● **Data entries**
/-- **Derivative improvement** (the heart of the bootstrap). At a time `t > 0` with weak bounds `|V - V̄| ≤ δ ≤ 1/(4M)`,
`|∂V| ≤ A` (`10 r A ≤ 1`) on `[0, t]` and support in `B(x₀, 2r + c_D s)` at every `s < t`: restrict the solution to
`[0, t)`, zoom by `m = 1/(10 r)` round `x₀` (input (Z), radius `a = 9r/4`), apply the homogeneous energy inequality at
unit scale (input (H), box `1/(4M)`, derivatives `≤ 10 r A ≤ 1`), bound the zoomed data energy by `81270900 (κr)²`,
read the zoomed first derivatives out of the energy (input (T), `≤ C₂ κ r`, `C₂ = √(K_S C_H 81270900)`), and un-zoom
(`× m`): `|∂V(s, x)| ≤ C₂ κ / 10` for all `s ∈ [0, t)` — inside `B(x₀, 5r)` by the surjectivity of the zoom map, outside
by locality. -/
theorem ap_deriv_improve :
    ∀ {ηH ηZ KS CH cD M σ ρbar θbar P r κ δ A T₀ t m a : ℝ} {ubar : V3} {x₀ : T3} {Z : T3 → T3} {ρ θ : ℝ → T3 → ℝ}
      {u : ℝ → T3 → V3},
    (∀ f : T3 → ℝ, Torus.IsSmooth f → ∀ (x : T3) (l : Fin 3), Torus.partialDeriv l f x ^ 2 ≤ KS * fieldD3 f) →
    (∀ w : T3 → V3, Torus.IsSmooth w → ∀ (x : T3) (l : Fin 3), ‖Torus.partialDeriv l w x‖ ^ 2 ≤ KS * fieldD3V w) →
    (∀ σ : ℝ, 0 < σ → ∀ (ρbar θbar : ℝ) (ubar : V3), M⁻¹ ≤ ρbar → ρbar ≤ M → M⁻¹ ≤ θbar → θbar ≤ M → ‖ubar‖ ≤ M →
      ρbar * σ ^ 3 ≤ ηH → ∀ T : ℝ, 0 < T → T ≤ 1 → ∀ (ρ θ : ℝ → T3 → ℝ) (u : ℝ → T3 → V3), IsHardSphereEulerSolution
      σ T ρ u θ → (∀ t ∈ Ico 0 T, ∀ x, |ρ t x - ρbar| ≤ 1 / (4 * M) ∧ |θ t x - θbar| ≤ 1 / (4 * M) ∧ ‖u t x - ubar‖
      ≤ 1 / (4 * M) ∧ ∀ i : Fin 3, |Torus.partialDeriv i (ρ t) x| ≤ 1 ∧ ‖Torus.partialDeriv i (u t) x‖ ≤ 1 ∧
      |Torus.partialDeriv i (θ t) x| ≤ 1) → ∀ t ∈ Ico 0 T, D3 ρ u θ t ≤ CH * D3 ρ u θ 0) →
    (∀ x, Torus.euclidDist x x₀ < 1 / (2 * m) → ∃ y, Z y = x) →
    (∀ (g : T3 → ℝ) (c : ℝ), Torus.IsSmooth g → (∀ x, a ≤ Torus.euclidDist x x₀ → g x = c) → Torus.IsSmooth (fun y
      => g (Z y)) ∧ (∀ y (i : Fin 3), Torus.partialDeriv i (fun y => g (Z y)) y = m⁻¹ * Torus.partialDeriv i g (Z
      y)) ∧ (∀ y, m * a ≤ Torus.euclidDist y x₀ → g (Z y) = c)) →
    (∀ (w : T3 → V3) (c : V3), Torus.IsSmooth w → (∀ x, a ≤ Torus.euclidDist x x₀ → w x = c) → Torus.IsSmooth (fun y
      => w (Z y)) ∧ (∀ y (i : Fin 3), Torus.partialDeriv i (fun y => w (Z y)) y = m⁻¹ • Torus.partialDeriv i w (Z
      y)) ∧ (∀ y, m * a ≤ Torus.euclidDist y x₀ → w (Z y) = c)) →
    (∀ (σ T : ℝ) (ρ θ : ℝ → T3 → ℝ) (u : ℝ → T3 → V3), IsHardSphereEulerSolution σ T ρ u θ → ∀ (ρbar θbar : ℝ) (ubar
      : V3), (∀ t ∈ Ico 0 T, ∀ x, a ≤ Torus.euclidDist x x₀ → ρ t x = ρbar ∧ θ t x = θbar ∧ u t x = ubar) → (∀ t ∈
      Ico 0 T, ∀ x, ρ t x * σ ^ 3 ≤ ηZ) → IsHardSphereEulerSolution σ (m * T) (fun s y => ρ (s / m) (Z y)) (fun s y
      => u (s / m) (Z y)) (fun s y => θ (s / m) (Z y))) →
    (0 ≤ KS) → (0 ≤ CH) → (1 ≤ M) → (0 < σ) → (M⁻¹ ≤ ρbar) → (ρbar ≤ M) → (M⁻¹ ≤ θbar) → (θbar ≤ M) → (‖ubar‖ ≤ M) →
    ((ρbar + 1 / (4 * M)) * σ ^ 3 ≤ P) → (P ≤ ηZ) → (ρbar * σ ^ 3 ≤ ηH) → (0 < r) → (0 ≤ κ) → (m = (10 * r)⁻¹) →
    (a = 9 / 4 * r) → (δ ≤ 1 / (4 * M)) → (10 * r * A ≤ 1) → (cD * t < r / 4) → (0 ≤ cD) → (t ≤ 10 * r) →
    (IsHardSphereEulerSolution σ T₀ ρ u θ) → (t ∈ Ico 0 T₀) → (0 < t) →
    (∀ x, 2 * r ≤ Torus.euclidDist x x₀ → ρ 0 x = ρbar ∧ θ 0 x = θbar ∧ u 0 x = ubar) →
    (ScaleDeviation (ρ 0) ρbar r κ) → (ScaleDeviation (θ 0) θbar r κ) → (ScaleDeviationV (u 0) ubar r κ) →
    (∀ s ∈ Icc 0 t, ∀ x, |ρ s x - ρbar| ≤ δ ∧ |θ s x - θbar| ≤ δ ∧ ‖u s x - ubar‖ ≤ δ ∧ ∀ i : Fin 3,
      |Torus.partialDeriv i (ρ s) x| ≤ A ∧ ‖Torus.partialDeriv i (u s) x‖ ≤ A ∧ |Torus.partialDeriv i (θ s) x| ≤ A)
      →
    (∀ s ∈ Ico 0 t, ∀ x, 2 * r + cD * s < Torus.euclidDist x x₀ → ρ s x = ρbar ∧ θ s x = θbar ∧ u s x = ubar) →
    ∀ s ∈ Ico 0 t, ∀ x (i : Fin 3), |Torus.partialDeriv i (ρ s) x| ≤ Real.sqrt (KS * CH * 81270900) * κ / 10 ∧
      ‖Torus.partialDeriv i (u s) x‖ ≤ Real.sqrt (KS * CH * 81270900) * κ / 10 ∧ |Torus.partialDeriv i (θ s) x| ≤
      Real.sqrt (KS * CH * 81270900) * κ / 10 := by
  intro ηH ηZ KS CH cD M σ ρbar θbar P r κ δ A T₀ t m a ubar x₀ Z ρ θ u hS₁ hS₂ hHm hZsurj hZs hZv hZsol hKS
    hCH hM hσ h1 h2 h3 h4 h5 hP hPZ hHη hr hκ hm ha hδ hA hcDt hcD ht10 hsol ht ht0 hsupp hSρ hSθ hSu hw hfar
  -- constants
  have h10r : 0 < 10 * r := by positivity
  have hm0 : 0 < m := by rw [hm]; positivity
  have hminv : m⁻¹ = 10 * r := by rw [hm, inv_inv]
  have h2m : 1 / (2 * m) = 5 * r := by rw [hm]; field_simp; ring
  have hM0 : 0 < M := by linarith
  have hσ3 : 0 < σ ^ 3 := pow_pos hσ 3
  set C₂ : ℝ := Real.sqrt (KS * CH * 81270900) with hC₂
  have hC₂0 : 0 ≤ C₂ := Real.sqrt_nonneg _
  have hC₂sq : C₂ ^ 2 = KS * CH * 81270900 := Real.sq_sqrt (by positivity)
  -- (i) restriction to `[0, t)` and the support there
  have hsolt : IsHardSphereEulerSolution σ t ρ u θ := hsol.restrict ht.2.le
  have hfar' : ∀ s ∈ Ico 0 t, ∀ x, a ≤ Torus.euclidDist x x₀ →
      ρ s x = ρbar ∧ θ s x = θbar ∧ u s x = ubar := by
    intro s hs x hx
    refine hfar s hs x ?_
    have : cD * s ≤ cD * t := mul_le_mul_of_nonneg_left hs.2.le hcD
    rw [ha] at hx
    linarith
  -- (ii) packing on `[0, t)`
  have hpk : ∀ s ∈ Ico 0 t, ∀ x, ρ s x * σ ^ 3 ≤ ηZ := by
    intro s hs x
    obtain ⟨a1, a2, a3, -⟩ := hw s (Ico_subset_Icc_self hs) x
    have b8 := (ap_state hM h1 h2 h3 h4 h5 hδ a1 a2 a3).2.2.2.2.2.2.2.1
    exact ((mul_le_mul_of_nonneg_right b8 hσ3.le).trans hP).trans hPZ
  -- (iii) the zoomed solution on `[0, m t)`
  have hZS := hZsol σ t ρ θ u hsolt ρbar θbar ubar hfar' hpk
  have hconv : ∀ τ ∈ Ico 0 (m * t), τ / m ∈ Ico 0 t := by
    intro τ hτ
    refine ⟨div_nonneg hτ.1 hm0.le, ?_⟩
    rw [div_lt_iff₀ hm0]
    linarith [hτ.2, mul_comm m t]
  have hsl : ∀ s ∈ Ico 0 t, Torus.IsSmooth (ρ s) ∧ Torus.IsSmooth (u s) ∧ Torus.IsSmooth (θ s) :=
    fun s hs => hsol.isSmooth_slices ⟨hs.1, hs.2.trans ht.2⟩
  -- (iv) first derivatives of the zoomed slices
  have hDρ : ∀ s ∈ Ico 0 t, ∀ y (i : Fin 3), Torus.partialDeriv i (fun y => ρ s (Z y)) y =
      m⁻¹ * Torus.partialDeriv i (ρ s) (Z y) :=
    fun s hs => (hZs (ρ s) ρbar (hsl s hs).1 fun x hx => (hfar' s hs x hx).1).2.1
  have hDθ : ∀ s ∈ Ico 0 t, ∀ y (i : Fin 3), Torus.partialDeriv i (fun y => θ s (Z y)) y =
      m⁻¹ * Torus.partialDeriv i (θ s) (Z y) :=
    fun s hs => (hZs (θ s) θbar (hsl s hs).2.2 fun x hx => (hfar' s hs x hx).2.1).2.1
  have hDu : ∀ s ∈ Ico 0 t, ∀ y (i : Fin 3), Torus.partialDeriv i (fun y => u s (Z y)) y =
      m⁻¹ • Torus.partialDeriv i (u s) (Z y) :=
    fun s hs => (hZv (u s) ubar (hsl s hs).2.1 fun x hx => (hfar' s hs x hx).2.2).2.1
  -- (v) the box hypothesis of the energy inequality for the zoomed solution
  have hbox : ∀ τ ∈ Ico 0 (m * t), ∀ y,
      |ρ (τ / m) (Z y) - ρbar| ≤ 1 / (4 * M) ∧ |θ (τ / m) (Z y) - θbar| ≤ 1 / (4 * M) ∧
      ‖u (τ / m) (Z y) - ubar‖ ≤ 1 / (4 * M) ∧
      ∀ i : Fin 3, |Torus.partialDeriv i (fun y => ρ (τ / m) (Z y)) y| ≤ 1 ∧
        ‖Torus.partialDeriv i (fun y => u (τ / m) (Z y)) y‖ ≤ 1 ∧
        |Torus.partialDeriv i (fun y => θ (τ / m) (Z y)) y| ≤ 1 := by
    intro τ hτ y
    have hs := hconv τ hτ
    obtain ⟨a1, a2, a3, a4⟩ := hw (τ / m) (Ico_subset_Icc_self hs) (Z y)
    refine ⟨a1.trans hδ, a2.trans hδ, a3.trans hδ, fun i => ?_⟩
    obtain ⟨d1, d2, d3⟩ := a4 i
    refine ⟨?_, ?_, ?_⟩
    · rw [hDρ _ hs y i, abs_mul, hminv, abs_of_pos h10r]
      calc 10 * r * |Torus.partialDeriv i (ρ (τ / m)) (Z y)| ≤ 10 * r * A := by gcongr
        _ ≤ 1 := hA
    · rw [hDu _ hs y i, norm_smul, hminv, Real.norm_of_nonneg h10r.le]
      calc 10 * r * ‖Torus.partialDeriv i (u (τ / m)) (Z y)‖ ≤ 10 * r * A := by gcongr
        _ ≤ 1 := hA
    · rw [hDθ _ hs y i, abs_mul, hminv, abs_of_pos h10r]
      calc 10 * r * |Torus.partialDeriv i (θ (τ / m)) (Z y)| ≤ 10 * r * A := by gcongr
        _ ≤ 1 := hA
  -- (vi) the energy inequality at unit scale
  have hmt0 : 0 < m * t := mul_pos hm0 ht0
  have hmt1 : m * t ≤ 1 := by
    rw [hm, inv_mul_le_iff₀ h10r]
    linarith
  have hEn := hHm σ hσ ρbar θbar ubar h1 h2 h3 h4 h5 hHη (m * t) hmt0 hmt1 _ _ _ hZS hbox
  -- (vii) the zoomed data energy (part A)
  have h0t : (0 : ℝ) ∈ Ico 0 t := ⟨le_rfl, ht0⟩
  have h2a : 2 * r < a := by rw [ha]; linarith
  have hD30 : D3 (fun s y => ρ (s / m) (Z y)) (fun s y => u (s / m) (Z y)) (fun s y => θ (s / m) (Z y)) 0 ≤
      81270900 * (κ * r) ^ 2 := by
    have e : D3 (fun s y => ρ (s / m) (Z y)) (fun s y => u (s / m) (Z y)) (fun s y => θ (s / m) (Z y)) 0 =
        fieldD3 (fun y => ρ 0 (Z y)) + fieldD3V (fun y => u 0 (Z y)) + fieldD3 (fun y => θ 0 (Z y)) := by
      simp only [D3, zero_div]
    rw [e]
    obtain ⟨s1, s2, s3⟩ := hsl 0 h0t
    exact ap_D3_zoom_le hZs hZv s1 s3 s2 hsupp hSρ hSθ hSu hminv hr h2a
  -- (viii) read-out of the zoomed first derivatives
  have hread : ∀ τ ∈ Ico 0 (m * t), ∀ y (i : Fin 3),
      |Torus.partialDeriv i (fun y => ρ (τ / m) (Z y)) y| ≤ C₂ * (κ * r) ∧
      ‖Torus.partialDeriv i (fun y => u (τ / m) (Z y)) y‖ ≤ C₂ * (κ * r) ∧
      |Torus.partialDeriv i (fun y => θ (τ / m) (Z y)) y| ≤ C₂ * (κ * r) := by
    intro τ hτ y i
    have hE : fieldD3 (fun y => ρ (τ / m) (Z y)) + fieldD3V (fun y => u (τ / m) (Z y)) +
        fieldD3 (fun y => θ (τ / m) (Z y)) ≤ CH * (81270900 * (κ * r) ^ 2) :=
      (hEn τ hτ).trans (mul_le_mul_of_nonneg_left hD30 hCH)
    obtain ⟨z1, z2, z3⟩ := hZS.isSmooth_slices hτ
    have q1 : Torus.partialDeriv i (fun y => ρ (τ / m) (Z y)) y ^ 2 ≤ KS * fieldD3 (fun y => ρ (τ / m) (Z y)) :=
      hS₁ _ z1 y i
    have q2 : ‖Torus.partialDeriv i (fun y => u (τ / m) (Z y)) y‖ ^ 2 ≤ KS * fieldD3V (fun y => u (τ / m) (Z y)) :=
      hS₂ _ z2 y i
    have q3 : Torus.partialDeriv i (fun y => θ (τ / m) (Z y)) y ^ 2 ≤ KS * fieldD3 (fun y => θ (τ / m) (Z y)) :=
      hS₁ _ z3 y i
    have n1 := fieldD3_nonneg (fun y => ρ (τ / m) (Z y))
    have n2 := fieldD3V_nonneg (fun y => u (τ / m) (Z y))
    have n3 := fieldD3_nonneg (fun y => θ (τ / m) (Z y))
    have hb : 0 ≤ C₂ * (κ * r) := by positivity
    have hsq : (C₂ * (κ * r)) ^ 2 = KS * (CH * (81270900 * (κ * r) ^ 2)) := by rw [mul_pow, hC₂sq]; ring
    refine ⟨abs_le_of_sq_le_sq ?_ hb, ?_, abs_le_of_sq_le_sq ?_ hb⟩
    · rw [hsq]
      exact q1.trans (mul_le_mul_of_nonneg_left (by linarith) hKS)
    · have h' : ‖Torus.partialDeriv i (fun y => u (τ / m) (Z y)) y‖ ^ 2 ≤ (C₂ * (κ * r)) ^ 2 := by
        rw [hsq]
        exact q2.trans (mul_le_mul_of_nonneg_left (by linarith) hKS)
      have := abs_le_of_sq_le_sq h' hb
      rwa [abs_norm] at this
    · rw [hsq]
      exact q3.trans (mul_le_mul_of_nonneg_left (by linarith) hKS)
  -- (ix) un-zoom
  intro s hs x i
  have hb : 0 ≤ C₂ * κ / 10 := by positivity
  by_cases hx : Torus.euclidDist x x₀ < 5 * r
  · obtain ⟨y, rfl⟩ := hZsurj x (by rwa [h2m])
    have hms : m * s ∈ Ico 0 (m * t) := ⟨mul_nonneg hm0.le hs.1, mul_lt_mul_of_pos_left hs.2 hm0⟩
    have R := hread (m * s) hms y i
    rw [mul_div_cancel_left₀ s hm0.ne'] at R
    obtain ⟨R1, R2, R3⟩ := R
    have E1 : Torus.partialDeriv i (ρ s) (Z y) = m * Torus.partialDeriv i (fun y => ρ s (Z y)) y := by
      rw [hDρ s hs y i, ← mul_assoc, mul_inv_cancel₀ hm0.ne', one_mul]
    have E2 : Torus.partialDeriv i (u s) (Z y) = m • Torus.partialDeriv i (fun y => u s (Z y)) y := by
      rw [hDu s hs y i, smul_smul, mul_inv_cancel₀ hm0.ne', one_smul]
    have E3 : Torus.partialDeriv i (θ s) (Z y) = m * Torus.partialDeriv i (fun y => θ s (Z y)) y := by
      rw [hDθ s hs y i, ← mul_assoc, mul_inv_cancel₀ hm0.ne', one_mul]
    have hmC : m * (C₂ * (κ * r)) = C₂ * κ / 10 := by
      rw [hm]
      field_simp
    refine ⟨?_, ?_, ?_⟩
    · rw [E1, abs_mul, abs_of_pos hm0, ← hmC]
      gcongr
    · rw [E2, norm_smul, Real.norm_of_nonneg hm0.le, ← hmC]
      gcongr
    · rw [E3, abs_mul, abs_of_pos hm0, ← hmC]
      gcongr
  · push Not at hx
    have hUs : IsOpen {z : T3 | 2 * r + cD * s < Torus.euclidDist z x₀} := ap_isOpen_far x₀ _
    have hxU : x ∈ {z : T3 | 2 * r + cD * s < Torus.euclidDist z x₀} := by
      show 2 * r + cD * s < Torus.euclidDist x x₀
      have : cD * s ≤ cD * t := mul_le_mul_of_nonneg_left hs.2.le hcD
      linarith
    have z1 := ap_partialDeriv_eq_zero_of_isOpen hUs (fun z hz => (hfar s hs z hz).1) i x hxU
    have z2 := ap_partialDeriv_eq_zero_of_isOpen hUs (fun z hz => (hfar s hs z hz).2.2) i x hxU
    have z3 := ap_partialDeriv_eq_zero_of_isOpen hUs (fun z hz => (hfar s hs z hz).2.1) i x hxU
    rw [z1, z2, z3, abs_zero, norm_zero]
    exact ⟨hb, hb, hb⟩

● **INSTRUCTIONS TO FOLLOW**
Where the data above reaches the line holding "(a = 9 / 4 * r) → (δ", begin printing, and stop after the line holding "have hm0 : 0 < m := by rw [hm]; positivity". Each line must be reproduced exactly, with nothing else added.

● **ANSWER SECTION**
    (a = 9 / 4 * r) → (δ ≤ 1 / (4 * M)) → (10 * r * A ≤ 1) → (cD * t < r / 4) → (0 ≤ cD) → (t ≤ 10 * r) →
    (IsHardSphereEulerSolution σ T₀ ρ u θ) → (t ∈ Ico 0 T₀) → (0 < t) →
    (∀ x, 2 * r ≤ Torus.euclidDist x x₀ → ρ 0 x = ρbar ∧ θ 0 x = θbar ∧ u 0 x = ubar) →
    (ScaleDeviation (ρ 0) ρbar r κ) → (ScaleDeviation (θ 0) θbar r κ) → (ScaleDeviationV (u 0) ubar r κ) →
    (∀ s ∈ Icc 0 t, ∀ x, |ρ s x - ρbar| ≤ δ ∧ |θ s x - θbar| ≤ δ ∧ ‖u s x - ubar‖ ≤ δ ∧ ∀ i : Fin 3,
      |Torus.partialDeriv i (ρ s) x| ≤ A ∧ ‖Torus.partialDeriv i (u s) x‖ ≤ A ∧ |Torus.partialDeriv i (θ s) x| ≤ A)
      →
    (∀ s ∈ Ico 0 t, ∀ x, 2 * r + cD * s < Torus.euclidDist x x₀ → ρ s x = ρbar ∧ θ s x = θbar ∧ u s x = ubar) →
    ∀ s ∈ Ico 0 t, ∀ x (i : Fin 3), |Torus.partialDeriv i (ρ s) x| ≤ Real.sqrt (KS * CH * 81270900) * κ / 10 ∧
      ‖Torus.partialDeriv i (u s) x‖ ≤ Real.sqrt (KS * CH * 81270900) * κ / 10 ∧ |Torus.partialDeriv i (θ s) x| ≤
      Real.sqrt (KS * CH * 81270900) * κ / 10 := by
  intro ηH ηZ KS CH cD M σ ρbar θbar P r κ δ A T₀ t m a ubar x₀ Z ρ θ u hS₁ hS₂ hHm hZsurj hZs hZv hZsol hKS
    hCH hM hσ h1 h2 h3 h4 h5 hP hPZ hHη hr hκ hm ha hδ hA hcDt hcD ht10 hsol ht ht0 hsupp hSρ hSθ hSu hw hfar
  -- constants
  have h10r : 0 < 10 * r := by positivity
  have hm0 : 0 < m := by rw [hm]; positivity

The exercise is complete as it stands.